Respiratory pathogens and clinical outcomes in children with an asthma exacerbation: A systematic review

Author:

Merckx Joanna12,Kraicer-Melamed Hannah1,Gore Genevieve3,Ducharme Francine M4,Quach Caroline156

Affiliation:

1. Department of Epidemiology, Biostatistics and Occupational Health, McGill University, Montreal, Québec, Canada

2. Division of Infectious Diseases, Department of Pediatrics, Montreal Children’s Hospital, McGill University, Montreal, Québec, Canada

3. Life Sciences Library, McGill University, Montreal, Québec, Canada

4. Department of Pediatrics, CHU Sainte-Justine, University of Montreal, Montreal, Québec, Canada

5. Department of Microbiology, Infectious Disease, and Immunology, University of Montreal, Montreal, Québec, Canada

6. Infection Prevention and Control Unit, Division of Infectious Disease and Medical Microbiology, CHU Sainte-Justine, Montreal, Québec, Canada

Abstract

Background: In asthmatic children, respiratory pathogens are identified in 60%–80% of asthma exacerbations, contributing to a significant burden of illness. The role of pathogens in the clinical evolution of exacerbations is unknown. Objective: We systematically reviewed the association between the presence of pathogens and clinical outcomes in children with an asthma exacerbation. Method: PubMed, EMBASE, BIOSIS, and the Cochrane Central Register of Controlled Trials were searched up to October 2016 for studies reporting on respiratory pathogen exposure and clinical outcome. The Risk of Bias in Non-Randomized Studies of Interventions tool was used for quality assessment. Results: Twenty-eight observational studies ( N = 4,224 children) reported on 112 different associations between exposure to any pathogen ( n = 45), human rhinovirus (HRV; n = 34), atypical bacteria ( n = 21), specific virus ( n = 11), or bacteria ( n = 1) and outcomes of exacerbation severity ( n = 26), health care use ( n = 38), treatment response ( n = 19), and morbidity ( n = 29).
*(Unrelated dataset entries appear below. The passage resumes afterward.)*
import Literature.NumberTheory.Automorphic.MeanSquareLowerGL2
import Literature.NumberTheory.Automorphic.MeanSquareSchurGL2
import Literature.NumberTheory.Automorphic.JacquetShalikaSchurSelfSum
import Literature.NumberTheory.Automorphic.GLnCuspidalSpectrumSiegel
import Literature.NumberTheory.Automorphic.AdicCompletionResidueCard
import Literature.NumberTheory.Automorphic.AdeleAddCharUnramified
import Literature.NumberTheory.Automorphic.AutomorphicTwistSatake
import Literature.NumberTheory.Automorphic.LocalComponentGeneric
import HarnessLib

/-!
# The standard Euler product of a cuspidal representation of `GL₂` converges for `re s > 1`

Topic `NumberTheory/Automorphic`; namespace `Literature.NumberTheory.Automorphic`. This file closes
the mean-square route to **Jacquet–Shalika (1981), Theorem (5.3), for `GL₂`**: for every cuspidal
automorphic representation `Π` of `GL₂(𝔸_K)` (`CuspidalAutomorphicRepGL 2 K μ`, an irreducible
closed invariant subspace of `L²_cusp`) and every datum `D : StandardLFunctionData Π`, the Euler
product `∏_v P_v(q_v^{-s})⁻¹` is `Multipliable` for `re s > 1`
(`StandardLFunctionData.multipliable_L_two`). By `JacquetShalikaSchurSelfSum`
(`multipliable_L_of_schurSelfSum_prod_bounded`) it suffices to prove
`JacquetShalika1981_schurSelfSum_prod_bounded` for `n = 2`
(`jacquetShalika1981_schurSelfSum_prod_bounded_two`), i.e. a uniform bound for the finite products
of the Schur self sums `∑_λ |s_λ(x_v)|² q_v^{-|λ|σ}` of the Satake parameters off a finite set.

The proof (no Eisenstein series, no multiplicity one, no Ramanujan-type input):
1. If `Π` has no non-zero `K(𝔫)`-fixed vector for any `𝔫 ≠ 0`, `IsSatakeFamilyOf Π S α` forces every
   place into `S` and the statement is trivial. Otherwise smooth a non-zero `K(𝔫₀)`-fixed `f₀` to
   the continuous `S_η f₀ ≠ 0` (`exists_weight_smoothedVector_ne_zero`,
   `smoothedForm_ne_zero_of_smoothedVector_ne_zero` of `LocalComponentGeneric`) and put
   `φ = invQuot (S_η f₀)`, `W = W_φ` its Whittaker coefficient for Tate's character and Tate's box
   (a Haar measure on `N₂(𝔸_K)`); `W` is continuous and generic (`CuspidalWhittakerGL2`), and by the
   Iwasawa decomposition and `N`-equivariance `W(d(y₀, a₀) k₀) ≠ 0` for some ideles `y₀, a₀` and
   `k₀ ∈ K`.
2. `S₀ = supp 𝔫₀ ∪ S_ψ ∪ {v : |y₀,ᵥ| ≠ 1} ∪ {v : |a₀,ᵥ| ≠ 1}` (`AdeleAddCharUnramified`,
   `finite_setOf_valued_snd_ne_one`). For `S ⊇ S₀` and a Satake family `α` off `S` enumerated by
   `x`, Shintani's formula (`exists_uniformizer_whittakerCoeff_smoothedForm_piPowGL_eq`,
   `WhittakerFactorizationGL2`) gives uniformizers `ϖ_v` and the relations
   `W(ι_v(d(ϖ_v^m,1)) g') = q_v^{-m/2} s_m(x_v) W(g')` at every `v ∉ S`, and `W` is right
   `ι_v(GL₂(𝒪_v))`-invariant there (`invQuot_smoothedForm_mul_ofLocal`).
3. The mean-square bounds (`exists_meanSquare_lower_bound_of_valued_eq_one`,
   `exists_meanSquare_upper_bound`) squeeze `I₀ ∑_{m} N(m)⁻¹|λ(m)|² ≤ C ‖S_η f₀‖₂²` for the profiles
   `m` in a dyadic window, uniformly; specialised to single-place profiles this is
   `DyadicBound x Good B` (`MeanSquareSchurGL2`).
4. `|x_{v,0} x_{v,1}| = 1` (`norm_mul_eq_one_of_isSatakeFamilyOf`: the Hecke operator of the central
   `t_{v,2}` is the isometry `R(t_{v,2})`), and `schurSelfSum_prod_le_of_dyadicBound` concludes.

## References

* H. Jacquet, J. A. Shalika, *On Euler products and the classification of automorphic
  representations I*, Amer. J. Math. 103 (1981), Thm. (5.3) [JacquetShalikaAJM1981].
-/

noncomputable section

open MeasureTheory Measure NumberField IsDedekindDomain Matrix Set Filter Topology Finset
open scoped MatrixGroups ENNReal NNReal Pointwise ComplexConjugate
open Literature.RingTheory.SymmetricFunctions.SymmPoly

namespace Literature.NumberTheory.Automorphic

section Prelim

variable {K : Type} [Field K] [NumberField K]

/-- **Unitarity of the central character at the good places**: if `α v` is a Satake parameter of
the cuspidal `Π` of `GL₂` at `v` and `x` enumerates it, then `|x₀ x₁| = 1` (the Hecke operator of
the central `t_{v,2} = ϖ 1₂` is the isometry `R(t_{v,2})`, with eigenvalue `e₂(α v) = x₀ x₁`).
[folklore] -/
theorem norm_mul_eq_one_of_isSatakeFamilyOf {μ : Measure (AdelicGroupData.gl 2 K).automorphicQuotient}
    [(AdelicGroupData.gl 2 K).IsAutomorphicMeasure μ] (P : CuspidalAutomorphicRepGL 2 K μ)
    {S : Set (HeightOneSpectrum (𝓞 K))} {α : SatakeFamily K} (hα : IsSatakeFamilyOf P S α)
    {v : HeightOneSpectrum (𝓞 K)} (hv : v ∉ S) {x : Fin 2 → ℂ} (hx : (univ : Finset (Fin 2)).val.map x = α v) :
    ‖x 0 * x 1‖ = 1 := by
  obtain ⟨𝔫, -, -, ϖ, hsat⟩ := hα v hv
  obtain ⟨-, -, f, hfK, hf0, heig⟩ := hsat
  have key := heig 2 le_rfl
  have e : heckeOperatorAt P.1 (principalCongruenceLevel 2 K 𝔫) (heckeDiagAt 2 K v ϖ 2) f =
      P.1.toContRep (heckeDiagAt 2 K v ϖ 2) f :=
    heckeOperator_apply_of_mem_center _ _ (heckeDiagAt_self_mem_center v ϖ) hfK
  have hes : (α v).esymm 2 = x 0 * x 1 := by
    have hpc : Finset.powersetCard 2 (Finset.univ : Finset (Fin 2)) = {Finset.univ} := by
      simpa using Finset.powersetCard_self (Finset.univ : Finset (Fin 2))
    rw [← hx, Finset.esymm_map_val, hpc, Finset.sum_singleton, Fin.prod_univ_two]
  rw [e, hes] at key
  simp only [Nat.sub_self, mul_zero, pow_zero, one_mul] at key
  have h1 : ‖x 0 * x 1‖ * ‖f‖ = ‖f‖ := by
    rw [← norm_smul, ← key, norm_toContRep_apply]
  exact (mul_eq_right₀ (norm_ne_zero_iff.mpr hf0)).mp h1
/-- **Attachment floor for the two-cluster repulsion (quantitative BHK Thm 1.4 / eq. (2)), dominator form.**  Weights supported on the pair
set `E` (`w e = 0` off `E`), `D = {s ↮ t}`, `s ≠ t`, vertices `a, o`, `C_s = openCluster ω s`, and `P_W(t↔o) := μ{η : t ↔ o in η ∖ W̄}`
(`W̄` = the pairs meeting the vertex set `W`).  Let `M : BondConfig V → ℝ` dominate every ATTACHMENT VALUE: whenever `a` is joined to `s` by
pairs of `E` with both endpoints in `C_s(ω) ∪ U` (`U : Set V` an «attachment set»), `P_{C_s(ω) ∪ U}(t↔o) ≤ M ω`.  Then
  `μ(D ∩ {s↔a}) · ∫_D ( P_{C_s}(t↔o) − M ) dμ ≤ μ(D ∩ {s↔a})·μ(D ∩ {t↔o}) − μ(D)·μ(D ∩ {s↔a} ∩ {t↔o})`,
i.e. `−Cov(1{s↔a}, 1{t↔o} | s↮t) ≥ ν(s↔a)·E_ν[P_{C_s}(t↔o) − M]`.  With `M =` the maximum attachment value this is BENCH row M2-R11 (att)
of the prim-rate lane (`twoCluster_repulsion_openConn_ge_attachmentSup`); with `M = P_{C_s ∪ {a}}` it is the deletion member.  Proof:
`twoCluster_negCov_ge_majorant_gap` with `F = 1{a ∈ R(W)}`, `R(W) = openCluster (W ∩ E) s`, and the min-hull majorant
`G̃(W) = ⨅_U [a attached to R(W) through U] (−P_{{s} ∪ V(W) ∪ U}(t↔o))`, increasing on all edge sets.
[cite: VandenbergHaggstromKahn2005, Thm. 1.4 and eq. (2) (pp. 2, 7)] -/
theorem twoCluster_repulsion_openConn_ge_attachment (w : Sym2 V → unitInterval) (E : Set (Sym2 V))
    (hE : ∀ e, e ∉ E → (w e : ℝ) = 0) (s t a o : V) (hst : s ≠ t) (M : BondConfig V → ℝ)
    (hM : ∀ (ω : BondConfig V) (U : Set V),
      (openGraph {e | e ∈ E ∧ ∀ v ∈ e, v ∈ openCluster ω s ∨ v ∈ U}).Reachable s a →
        (prodBernoulli w).real {η : BondConfig V |
          (openGraph (η \ {e | ∃ v ∈ e, v ∈ openCluster ω s ∨ v ∈ U})).Reachable t o} ≤ M ω) :
    (prodBernoulli w).real ({ω : BondConfig V | ¬ (openGraph ω).Reachable s t} ∩ openConn s a) *
      (∫ ω in {ω : BondConfig V | ¬ (openGraph ω).Reachable s t},
        ((prodBernoulli w).real {η : BondConfig V |
            (openGraph (η \ {e | ∃ v ∈ e, v ∈ openCluster ω s})).Reachable t o} - M ω) ∂(prodBernoulli w)) ≤
    (prodBernoulli w).real ({ω : BondConfig V | ¬ (openGraph ω).Reachable s t} ∩ openConn s a) *
        (prodBernoulli w).real ({ω : BondConfig V | ¬ (openGraph ω).Reachable s t} ∩ openConn t o) -
      (prodBernoulli w).real {ω : BondConfig V | ¬ (openGraph ω).Reachable s t} *
        (prodBernoulli w).real ({ω : BondConfig V | ¬ (openGraph ω).Reachable s t} ∩ openConn s a ∩ openConn t o) := by
  set μ := prodBernoulli w with hμ
  set w' : Sym2 V → ℝ := fun e => (w e : ℝ) with hw'
  set D : Set (BondConfig V) := {ω : BondConfig V | ¬ (openGraph ω).Reachable s t} with hD
  have hmeas : ∀ S : Set (BondConfig V), MeasurableSet S := fun _ => MeasurableSet.of_discrete
  have hspan : ∀ (ζ : BondConfig V) (x y : V), (y = x ∨ ∃ e' ∈ openEdgeCluster ζ x, y ∈ e') ↔ y ∈ openCluster ζ x := by
    intro ζ x y; rw [KNPreFKG.openCluster_eq_setOf_openEdgeCluster]; rfl
  have hnull : μ {ω : BondConfig V | ∃ e ∈ (Eᶜ : Set (Sym2 V)).toFinset, e ∈ ω} = 0 :=
    prodBernoulli_setOf_exists_mem_eq_zero w _ fun e he => hE e (by simpa using he)
  have haeE : ∀ᵐ ω ∂μ, ω ⊆ E := by
    have h1 : ∀ᵐ ω ∂μ, ω ∉ {ω : BondConfig V | ∃ e ∈ (Eᶜ : Set (Sym2 V)).toFinset, e ∈ ω} :=
      measure_eq_zero_iff_ae_notMem.1 hnull
    filter_upwards [h1] with ω hω
    intro e he
    by_contra heE
    exact hω ⟨e, by simpa using heE, he⟩
  -- trivial case: `a` not reachable from `s` inside `E`
  by_cases hEa : (openGraph E).Reachable s a
  swap
  · have h0 : μ.real (D ∩ openConn s a) = 0 := by
      have hsub : D ∩ openConn s a ⊆ {ω : BondConfig V | ∃ e ∈ (Eᶜ : Set (Sym2 V)).toFinset, e ∈ ω} := by
        rintro ω ⟨_, hω⟩
        by_contra hω'
        have hωE : ω ⊆ E := by
          intro e he
          by_contra heE
          exact hω' ⟨e, by simpa using heE, he⟩
        exact hEa ((show (openGraph ω).Reachable s a from hω).mono (openGraph_le hωE))
      exact measureReal_mono_null hsub ((measureReal_eq_zero_iff (measure_ne_top _ _)).2 hnull)
    rw [h0, measureReal_mono_null Set.inter_subset_left h0]
    simp
  -- `M` is nonnegative (attachment through `U = univ`)
  have hM0 : ∀ ω, 0 ≤ M ω := by
    intro ω
    have hreach : (openGraph {e | e ∈ E ∧ ∀ v ∈ e, v ∈ openCluster ω s ∨ v ∈ (Set.univ : Set V)}).Reachable s a := by
      refine hEa.mono (openGraph_le fun e he => ⟨he, fun v _ => Or.inr (Set.mem_univ v)⟩)
    exact le_trans measureReal_nonneg (hM ω Set.univ hreach)
  -- the lifted cluster, the attachment predicate, the deleted pair sets and the residual probability
  set R : Set (Sym2 V) → Set V := fun W => openCluster (W ∩ E) s with hR
  set adm : Set (Sym2 V) → Set V → Prop := fun W U =>
    (openGraph {e | e ∈ E ∧ ∀ v ∈ e, v ∈ R W ∨ v ∈ U}).Reachable s a with hadm
  set B : Set (Sym2 V) → Set (Sym2 V) := fun W => {e | ∃ v ∈ e, v = s ∨ ∃ e' ∈ W, v ∈ e'} with hB
  set Bu : Set V → Set (Sym2 V) → Set (Sym2 V) := fun U W => {e : Sym2 V | ∃ v ∈ e, (v = s ∨ ∃ e' ∈ W, v ∈ e') ∨ v ∈ U} with hBu
  set P : Set (Sym2 V) → ℝ := fun Bset => μ.real {η : BondConfig V | (openGraph (η \ Bset)).Reachable t o} with hP
  have hPanti : ∀ B1 B2 : Set (Sym2 V), B1 ⊆ B2 → P B2 ≤ P B1 := by
    intro B1 B2 h
    exact measureReal_mono fun η hη =>
      (show (openGraph (η \ B2)).Reachable t o from hη).mono (openGraph_le (sdiff_le_sdiff_left h))
  have hP0 : ∀ Bset, 0 ≤ P Bset := fun _ => measureReal_nonneg
  have hRmono : ∀ W W' : Set (Sym2 V), W ⊆ W' → R W ⊆ R W' := fun W W' h =>
    openCluster_mono (Set.inter_subset_inter_left E h) s
  have hRspan : ∀ W : Set (Sym2 V), R W ⊆ {v | v = s ∨ ∃ e' ∈ W, v ∈ e'} := fun W =>
    liftedCluster_subset_span E W s
  -- attachment transfer
  have hadm_mono : ∀ (W W' : Set (Sym2 V)) (U U' : Set V), W ⊆ W' → U ⊆ U' → adm W U → adm W' U' := by
    intro W W' U U' hW hU h
    refine h.mono (openGraph_le fun e he => ⟨he.1, fun v hv => ?_⟩)
    rcases he.2 v hv with h1 | h1
    · exact Or.inl (hRmono W W' hW h1)
    · exact Or.inr (hU h1)
  have hadm_transfer : ∀ (W W' : Set (Sym2 V)) (U : Set V), adm W' U → adm W (U ∪ R W') := by
    intro W W' U h
    refine h.mono (openGraph_le fun e he => ⟨he.1, fun v hv => ?_⟩)
    rcases he.2 v hv with h1 | h1
    · exact Or.inr (Or.inr h1)
    · exact Or.inr (Or.inl h1)
  have hadm_of_mem : ∀ (W : Set (Sym2 V)) (U : Set V), a ∈ R W → adm W U := fun W U ha =>
    reachable_inside_liftedCluster U ha
  have hBu_mono : ∀ (U U' : Set V) (W W' : Set (Sym2 V)), U ⊆ U' → W ⊆ W' → Bu U W ⊆ Bu U' W' := by
    intro U U' W W' hU hW e he
    obtain ⟨v, hv, h⟩ := he
    refine ⟨v, hv, ?_⟩
    rcases h with (h | ⟨e', he', hve'⟩) | h
    · exact Or.inl (Or.inl h)
    · exact Or.inl (Or.inr ⟨e', hW he', hve'⟩)
    · exact Or.inr (hU h)
  have hBu_transfer : ∀ (U : Set V) (W W' : Set (Sym2 V)), W ⊆ W' → Bu (U ∪ R W') W ⊆ Bu U W' := by
    intro U W W' hW e he
    obtain ⟨v, hv, h⟩ := he
    refine ⟨v, hv, ?_⟩
    rcases h with (h | ⟨e', he', hve'⟩) | (h | h)
    · exact Or.inl (Or.inl h)
    · exact Or.inl (Or.inr ⟨e', hW he', hve'⟩)
    · exact Or.inr h
    · exact Or.inl (hRspan W' h)
  have hBu_empty : ∀ W : Set (Sym2 V), Bu ∅ W = B W := by
    intro W; ext e
    simp only [hBu, hB, Set.mem_setOf_eq, Set.mem_empty_iff_false, or_false]
  have hB_sub_Bu : ∀ (U : Set V) (W : Set (Sym2 V)), B W ⊆ Bu U W := by
    intro U W
    rw [← hBu_empty W]
    exact hBu_mono ∅ U W W (Set.empty_subset U) le_rfl
  -- the min-hull majorant
  set f : Set (Sym2 V) → Set V → ℝ := fun W U => if adm W U then -P (Bu U W) else 0 with hf
  have hf_le0 : ∀ W U, f W U ≤ 0 := by
    intro W U
    simp only [hf]
    split_ifs <;> [exact neg_nonpos.2 (hP0 _); exact le_rfl]
  have hf_bdd : ∀ W, BddBelow (Set.range (f W)) := fun W => (Set.finite_range (f W)).bddBelow
  set Gt : Set (Sym2 V) → ℝ := fun W => ⨅ U : Set V, f W U with hGt
  have hGt_le : ∀ W U, Gt W ≤ f W U := fun W U => ciInf_le (hf_bdd W) U
  have hGtmono : Monotone Gt := by
    intro W W' hWW'
    refine le_ciInf fun U => ?_
    by_cases hU : adm W' U
    · have h1 : Gt W ≤ f W (U ∪ R W') := hGt_le W _
      have h2 : f W (U ∪ R W') = -P (Bu (U ∪ R W') W) := by
        simp only [hf, if_pos (hadm_transfer W W' U hU)]
      rw [show f W' U = -P (Bu U W') by simp only [hf, if_pos hU]]
      exact (h2 ▸ h1).trans (neg_le_neg (hPanti _ _ (hBu_transfer U W W' hWW')))
    · rw [show f W' U = 0 by simp only [hf, if_neg hU]]
      exact (hGt_le W U).trans (hf_le0 W U)
  have hGt_eq : ∀ W, a ∈ R W → Gt W = -P (B W) := by
    intro W ha
    refine le_antisymm ?_ (le_ciInf fun U => ?_)
    · have h2 : f W ∅ = -P (B W) := by simp only [hf, if_pos (hadm_of_mem W ∅ ha), hBu_empty W]
      exact h2 ▸ hGt_le W ∅
    · simp only [hf]
      split_ifs
      · exact neg_le_neg (hPanti _ _ (hB_sub_Bu U W))
      · exact neg_nonpos.2 (hP0 _)
  -- the functionals of the abstract theorem
  set F : Set (Sym2 V) → ℝ := fun W => if a ∈ R W then 1 else 0 with hF
  set g : Set (Sym2 V) → ℝ := fun K => if (o = t ∨ ∃ e' ∈ K, o ∈ e') then 1 else 0 with hg
  set Ψ : Set (Sym2 V) → ℝ := fun W => ∑ η, weight w' η * g (openEdgeCluster (η \ B W) t) with hΨ
  have hFmono : Monotone F := by
    intro W W' h
    simp only [hF]
    by_cases ha : a ∈ R W
    · rw [if_pos ha, if_pos (hRmono W W' h ha)]
    · rw [if_neg ha]; split_ifs <;> norm_num
  have hgmono : Monotone g := by
    intro K K' h
    by_cases hy : (o = t ∨ ∃ e' ∈ K, o ∈ e')
    · have hy' : (o = t ∨ ∃ e' ∈ K', o ∈ e') := hy.imp id fun ⟨e', he', hye'⟩ => ⟨e', h he', hye'⟩
      simp only [hg, if_pos hy, if_pos hy', le_refl]
    · simp only [hg, if_neg hy]; split_ifs <;> norm_num
  -- the residual connection probabilities as sums
  have hres : ∀ (Bset : Set (Sym2 V)),
      ∑ η, weight w' η * g (openEdgeCluster (η \ Bset) t) = P Bset := by
    intro Bset
    simp only [hP]
    rw [← integral_indicator_one (hmeas _), integral_prodBernoulli_eq_sum]
    refine Finset.sum_congr rfl fun η _ => ?_
    congr 1
    simp only [hg, hspan (η \ Bset) t o, Set.indicator_apply, Set.mem_setOf_eq, Pi.one_apply]
    rfl
  have hΨP : ∀ W, Ψ W = P (B W) := fun W => hres (B W)
  have hFG : ∀ W, F W * Gt W = F W * -Ψ W := by
    intro W
    by_cases ha : a ∈ R W
    · rw [hGt_eq W ha, hΨP W]
    · simp only [hF, if_neg ha, zero_mul]
  have key := twoCluster_negCov_ge_majorant_gap w s t hst F g Gt hFmono hGtmono hFG
  rw [← hμ, ← hD] at key
  -- a.s. identification of the lifted cluster with the cluster
  have hae : ∀ᵐ ω ∂μ, R (openEdgeCluster ω s) = openCluster ω s := by
    filter_upwards [haeE] with ω hωE
    have hCE : openEdgeCluster ω s ∩ E = openEdgeCluster ω s :=
      Set.inter_eq_left.2 ((openEdgeCluster_subset ω s).trans hωE)
    simp only [hR, hCE, openCluster_openEdgeCluster]
  have hint : ∀ (f : BondConfig V → ℝ) (A : Set (BondConfig V)),
      (∀ ω, R (openEdgeCluster ω s) = openCluster ω s → f ω = if ω ∈ A then (1 : ℝ) else 0) →
      ∫ ω in D, f ω ∂μ = μ.real (D ∩ A) := by
    intro f A hA
    have h1 : ∫ ω in D, f ω ∂μ = ∫ ω in D, A.indicator (fun _ => (1 : ℝ)) ω ∂μ := by
      refine setIntegral_congr_ae (hmeas D) ?_
      filter_upwards [hae] with ω hω _
      rw [hA ω hω, Set.indicator_apply]
    rw [h1, integral_indicator (hmeas A), Measure.restrict_restrict (hmeas A), integral_const, smul_eq_mul, mul_one,
      Set.inter_comm, measureReal_restrict_apply_univ]
  have hIF : ∫ ω in D, F (openEdgeCluster ω s) ∂μ = μ.real (D ∩ openConn s a) :=
    hint (fun ω => F (openEdgeCluster ω s)) (openConn s a) fun ω hω => by
      simp only [hF, hω]
      exact if_congr Iff.rfl rfl rfl
  have hIg : ∫ ω in D, g (openEdgeCluster ω t) ∂μ = μ.real (D ∩ openConn t o) :=
    hint (fun ω => g (openEdgeCluster ω t)) (openConn t o) fun ω _ => by
      simp only [hg, hspan ω t o]
      exact if_congr Iff.rfl rfl rfl
  have hIFg : ∫ ω in D, F (openEdgeCluster ω s) * g (openEdgeCluster ω t) ∂μ =
      μ.real (D ∩ openConn s a ∩ openConn t o) := by
    rw [Set.inter_assoc]
    refine hint (fun ω => F (openEdgeCluster ω s) * g (openEdgeCluster ω t)) (openConn s a ∩ openConn t o)
      fun ω hω => ?_
    simp only [hF, hg, hω, hspan ω t o]
    by_cases h1 : a ∈ openCluster ω s
    · by_cases h2 : o ∈ openCluster ω t
      · rw [if_pos h1, if_pos h2, one_mul, if_pos (show ω ∈ openConn s a ∩ openConn t o from ⟨h1, h2⟩)]
      · rw [if_pos h1, if_neg h2, one_mul, if_neg (show ω ∉ openConn s a ∩ openConn t o from fun h => h2 h.2)]
    · rw [if_neg h1, zero_mul, if_neg (show ω ∉ openConn s a ∩ openConn t o from fun h => h1 h.1)]
  -- display (10): `∫_D g(C_t) = ∫_D Ψ(C_s) = ∫_D P_{C_s}(t↔o)`
  have hBC : ∀ ω : BondConfig V, B (openEdgeCluster ω s) = {e | ∃ v ∈ e, v ∈ openCluster ω s} := by
    intro ω; ext e
    simp only [hB, Set.mem_setOf_eq, hspan ω s]
  have h10 : ∫ ω in D, g (openEdgeCluster ω t) ∂μ =
      ∫ ω in D, μ.real {η : BondConfig V | (openGraph (η \ {e | ∃ v ∈ e, v ∈ openCluster ω s})).Reachable t o} ∂μ := by
    have hm : ∑ ω, weight w' ω = 1 := by
      have h1 := integral_prodBernoulli_eq_sum w fun _ => (1 : ℝ)
      simp only [integral_const, probReal_univ, smul_eq_mul, mul_one] at h1
      exact h1.symm
    have h10a : ∫ ω in D, g (openEdgeCluster ω t) ∂μ = ∫ ω in D, Ψ (openEdgeCluster ω s) ∂μ := by
      rw [setIntegral_eq_sum_weight, setIntegral_eq_sum_weight]
      exact sum_cond_cluster w' hm s t (fun _ K => g K) fun ω => Iff.rfl
    rw [h10a]
    refine setIntegral_congr_fun (hmeas D) fun ω _ => ?_
    simp only [hΨP, hP, hBC ω]
  -- the pointwise floor `Gt(C_s) ≥ -M`
  have hBuC : ∀ (ω : BondConfig V) (U : Set V),
      Bu U (openEdgeCluster ω s) = {e | ∃ v ∈ e, v ∈ openCluster ω s ∨ v ∈ U} := by
    intro ω U; ext e
    simp only [hBu, Set.mem_setOf_eq, hspan ω s]
  have hGtM : ∀ᵐ ω ∂μ, -M ω ≤ Gt (openEdgeCluster ω s) := by
    filter_upwards [hae] with ω hω
    refine le_ciInf fun U => ?_
    by_cases hU : adm (openEdgeCluster ω s) U
    · rw [show f (openEdgeCluster ω s) U = -P (Bu U (openEdgeCluster ω s)) by simp only [hf, if_pos hU], hBuC ω U]
      have hU' : (openGraph {e | e ∈ E ∧ ∀ v ∈ e, v ∈ openCluster ω s ∨ v ∈ U}).Reachable s a := by
        have h2 := hU
        simp only [hadm, hω] at h2
        exact h2
      exact neg_le_neg (hM ω U hU')
    · rw [show f (openEdgeCluster ω s) U = 0 by simp only [hf, if_neg hU]]
      exact neg_nonpos.2 (hM0 ω)
  have hIGt : ∫ ω in D, -M ω ∂μ ≤ ∫ ω in D, Gt (openEdgeCluster ω s) ∂μ := by
    refine integral_mono_ae (Integrable.of_finite) (Integrable.of_finite) ?_
    exact ae_restrict_of_ae hGtM
  have hfloor : ∫ ω in D, (μ.real {η : BondConfig V |
        (openGraph (η \ {e | ∃ v ∈ e, v ∈ openCluster ω s})).Reachable t o} - M ω) ∂μ ≤
      (∫ ω in D, Gt (openEdgeCluster ω s) ∂μ) + ∫ ω in D, g (openEdgeCluster ω t) ∂μ := by
    rw [integral_sub (Integrable.of_finite) (Integrable.of_finite), h10]
    rw [integral_neg] at hIGt
    linarith
  rw [hIF, hIg, hIFg] at key
  have hnn : 0 ≤ μ.real (D ∩ openConn s a) := measureReal_nonneg
  calc μ.real (D ∩ openConn s a) * ∫ ω in D, (μ.real {η : BondConfig V |
          (openGraph (η \ {e | ∃ v ∈ e, v ∈ openCluster ω s})).Reachable t o} - M ω) ∂μ
      ≤ μ.real (D ∩ openConn s a) *
          ((∫ ω in D, Gt (openEdgeCluster ω s) ∂μ) + ∫ ω in D, g (openEdgeCluster ω t) ∂μ) :=
        mul_le_mul_of_nonneg_left hfloor hnn
    _ ≤ _ := by rw [hIg]; exact key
Restricting the analysis only to comparisons with a low to moderate risk of bias, we observed an association between HRV and higher exacerbation severity on presentation (regression p = .016) and between the presence of any pathogen and emergency department treatment failure (odds ratio [OR] = 1.57; 95% CI 1.04% to 2.37%). High-quality evidence for effect on morbidity or health care use is lacking. Conclusions: Further research on the role of pathogen–treatment interaction and outcomes is required to inform the need for point-of-care, real-time testing for pathogens. Studies with a sufficiently large sample size that address selection bias, correctly adjust for confounding, and rigorously report core patient-centred outcomes are necessary to improve knowledge.

Publisher

University of Toronto Press Inc. (UTPress)

Subject

Infectious Diseases,Microbiology (medical)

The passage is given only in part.